**RECORDS PROVIDED**
import Literature.Geometry.Riemannian.GaussBonnet
import Literature.Geometry.Lorentzian.DivergenceTheoremCompactSupport
import Literature.Geometry.Lorentzian.LevelCurveGeodesicCurvature
import Literature.Topology.FourManifolds.ProperMorseFunction
import HarnessLib

/-!
# The weighted Gauss–Bonnet formula: Gauss–Bonnet with boundary, in flux form, on open surfaces

Let `(N, g)` be a Riemannian `2`-manifold modelled on `ℝ²` — Hausdorff, locally compact,
σ-compact, without boundary, **not necessarily compact** — `ρ : N → ℝ` a Morse function and
`η : ℝ → ℝ` smooth such that the weight `η ∘ ρ` has compact support and `η` is locally constant
near every critical value `ρ(p)`. We PROVE

  `∫_N η(ρ) S dμ = 4π Σ_p (−1)^{ind_p ρ} η(ρ(p)) + 2 ∫_N η'(ρ) (Δρ − Hess ρ(∇ρ, ∇ρ)/|∇ρ|²) dμ`  (★)

(`integral_comp_mul_scalarCurvature_eq_sum_add_integral_deriv`), the sum running over the
finitely many critical points in the support of the weight, `S = 2K` the scalar curvature,
`ind_p ρ` the Morse index. The last integrand is supported where `η'(ρ) ≠ 0`, i.e. away from the
critical points, and there `Δρ − Hess ρ(n, n) = Hess ρ(T, T) = |∇ρ| k` (`n = ∇ρ/|∇ρ|`, `T` a unit
tangent of the level curve, `k` its geodesic curvature with respect to the normal `−n` pointing
INTO the sublevel set; `LevelCurveGeodesicCurvature.lean`). Thus (★) is the Gauss–Bonnet theorem
for surfaces with boundary,

  `∫_D K dA + ∫_{∂D} κ_N ds = 2π χ(D)`     (Lee 2018, Problem 9-10; Thm. 9.3 for the formula),

applied to the sublevel sets `D_t = {ρ ≤ t}` and integrated against `−η'(t) dt` (coarea): the
Euler characteristic enters through the Morse count `χ(D_t) = Σ_{ρ(p) < t} (−1)^{ind_p}`
(Milnor 1963, Thm. 5.2 and §5), and the boundary term through `∫ η'(ρ) k |∇ρ| dA =
∫ η'(t) (∫_{ρ = t} k ds) dt`. In this smeared form neither the coarea formula, nor arc length on
level curves, nor a manifold-with-boundary structure is needed, and the identity holds on
non-compact surfaces — the setting of Schoen–Yau 1979, §2, second proof of the Claim `∫_S K ≤ 0`
(pp. 57–63), where the Gauss–Bonnet theorem is applied to the exhaustion `D_σ = {r' ≤ σ}` of the
complete area-minimising surface `S` and `σ` is then CHOSEN in `[σ̄, 2σ̄]` by averaging the
boundary terms ((2.26)–(2.32)) — which is exactly an instance of (★) with `η' ≈ −1/σ̄` on
`[σ̄, 2σ̄]`.

Special cases: `η ≡ 1` on a compact `N` is the Gauss–Bonnet theorem of the tree
(`GaussBonnet.lean`, `∫ S = 4π χ(N)` after `Σ (−1)^{ind} = χ`); `η = 1` on `(−∞, a]`, `= 0` on
`[b, ∞)` with no critical values in `[a, b]` and `{ρ ≤ b}` compact gives **Gauss–Bonnet for the
regular sublevel set `{ρ ≤ a}` with a collar** (`integral_comp_mul_scalarCurvature_eq_of_sublevel`):
`∫ η(ρ) S dμ = 4π Σ_{ρ(p) < a} (−1)^{ind_p} + 2∫ η'(ρ)(Δρ − Hess ρ(n,n)) dμ`.

## Proof (Poincaré–Hopf route of `GaussBonnet.lean`, weighted)

With `Y = grad ρ` and the normalized acceleration field `X = (∇_Y Y − (div Y) Y)/g(Y,Y)`
(`div X = S/2` off the zeros of `Y`, `CurvatureAsDivergence.lean`), cut `X` off near the critical
points `p ∈ C` by the transported cutoffs `χ_r = Π_p χ_r^p` (`TransportedCutoff.lean`) and apply the
divergence theorem for COMPACTLY SUPPORTED fields (`DivergenceTheoremCompactSupport.lean`) to
`W = η(ρ) χ_r X`:

  `0 = ∫ η(ρ) χ_r S/2 + Σ_p η(ρ(p)) ∫ dχ_r^p(X) + ∫ χ_r d(η∘ρ)(X)`,

using that `η ∘ ρ` is constant (`= η(ρ(p))`) and `d(η ∘ ρ) = 0` on the small cutoff regions. The
index fluxes tend to `−2π (−1)^{ind_p}` (`GaussBonnetLocal.abs_integral_mvfderiv_mcutoff_add_le`,
`GaussBonnetGradient.exists_linearization_grad`), the cutoff regions have area `O(r²)`, and
`χ_r d(η∘ρ)(X) = d(η∘ρ)(X)` for small `r`; letting `r → 0` gives (★) with boundary integrand
`d(η∘ρ)(X) = η'(ρ) dρ(X)` (`integral_comp_mul_scalarCurvature_eq`), and
`dρ(X) = Hess ρ(∇ρ,∇ρ)/|∇ρ|² − Δρ` (`mvfderiv_normalizedAcceleration_grad`: `dρ(∇_Y Y) = Hess ρ(Y,Y)`,
`dρ(Y) = |∇ρ|²`, `div Y = Δρ`).

Main statements: `mvfderiv_normalizedAcceleration_grad[_of_ne_zero]` (any dimension, any
signature), `integral_comp_mul_scalarCurvature_eq` (★ with boundary term `∫ d(η∘ρ)(X)`),
`mvfderiv_comp_normalizedAcceleration_grad_eq`, `integral_comp_mul_scalarCurvature_eq_sum_add_integral_deriv`
(★), `integral_comp_mul_scalarCurvature_eq_of_sublevel`. Everything is proved; no definitions, no
named facts, no `sorry`.

-- TODO(general form): identify `Σ_{ρ(p) < a} (−1)^{ind_p}` with `χ({ρ ≤ a})` (Milnor 1963,
-- Thm. 5.2; the tree has the closed case `SphereMorseCount.morseCount_eq_relEuler`), and the
-- boundary term with `∫_{ρ = a} κ_N ds` in the limit `b ↓ a` (coarea / first variation of the
-- length of level curves).

## References

* J. M. Lee, *Introduction to Riemannian Manifolds*, 2nd ed., GTM 176, Springer 2018: Thm. 9.3
  (Gauss–Bonnet formula, PDF p. 279 = p. 273, with `κ_N = ⟨D_t γ', N⟩`), Thm. 9.7 (Gauss–Bonnet
  theorem), Problem 9-10 (surfaces with boundary: `∫_M K dA + ∫_{∂M} κ_N ds = 2πχ(M)`, `κ_N` with
  respect to the inward normal; p. 281). [LeeRiemannianManifolds2018]
* J. Milnor, *Morse theory*, Ann. of Math. Studies 51 (1963), §2 (nondegenerate critical points,
  index), Thm. 5.2 (Morse count of sublevel sets), §6 (index of `grad f`). [Milnor1963]
* S.-S. Chern, *A simple intrinsic proof of the Gauss–Bonnet formula for closed Riemannian
  manifolds*, Ann. of Math. 45 (1944) 747–752 (the vector-field proof).
* B. O'Neill, *Semi-Riemannian geometry*, Academic Press 1983, Ch. 3, Lemma 3.49, Def. 3.50
  (`H^f(X,Y) = ⟨D_X grad f, Y⟩`, `Δf = div grad f`). [ONeill1983]
* R. Schoen, S.-T. Yau, *On the proof of the positive mass conjecture in general relativity*,
  Comm. Math. Phys. 65 (1979) 45–76, §2, pp. 57–63 (second proof of the Claim: Gauss–Bonnet on
  `D_σ ⊂ S`, (2.26)–(2.42)). [SchoenYauPMT1979]
-/

open Bundle Set Metric Filter Function MeasureTheory Module
open ContMDiffRiemannianMetric Literature.Geometry.Lorentzian
open Literature.Geometry.Lorentzian.PseudoRiemannianMetric Literature.Geometry.Riemannian.IndexFlux
open Literature.Topology.FourManifolds
open scoped ContDiff Manifold Topology RealInnerProductSpace Real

**EXERCISE REQUIREMENTS**
Output exactly the lines of the records from the first through the one bearing "running over the", both ends included.

**WRITTEN RESPONSE**
import Literature.Geometry.Riemannian.GaussBonnet
import Literature.Geometry.Lorentzian.DivergenceTheoremCompactSupport
import Literature.Geometry.Lorentzian.LevelCurveGeodesicCurvature
import Literature.Topology.FourManifolds.ProperMorseFunction
import HarnessLib

/-!
# The weighted Gauss–Bonnet formula: Gauss–Bonnet with boundary, in flux form, on open surfaces

Let `(N, g)` be a Riemannian `2`-manifold modelled on `ℝ²` — Hausdorff, locally compact,
σ-compact, without boundary, **not necessarily compact** — `ρ : N → ℝ` a Morse function and
`η : ℝ → ℝ` smooth such that the weight `η ∘ ρ` has compact support and `η` is locally constant
near every critical value `ρ(p)`. We PROVE

  `∫_N η(ρ) S dμ = 4π Σ_p (−1)^{ind_p ρ} η(ρ(p)) + 2 ∫_N η'(ρ) (Δρ − Hess ρ(∇ρ, ∇ρ)/|∇ρ|²) dμ`  (★)

(`integral_comp_mul_scalarCurvature_eq_sum_add_integral_deriv`), the sum running over the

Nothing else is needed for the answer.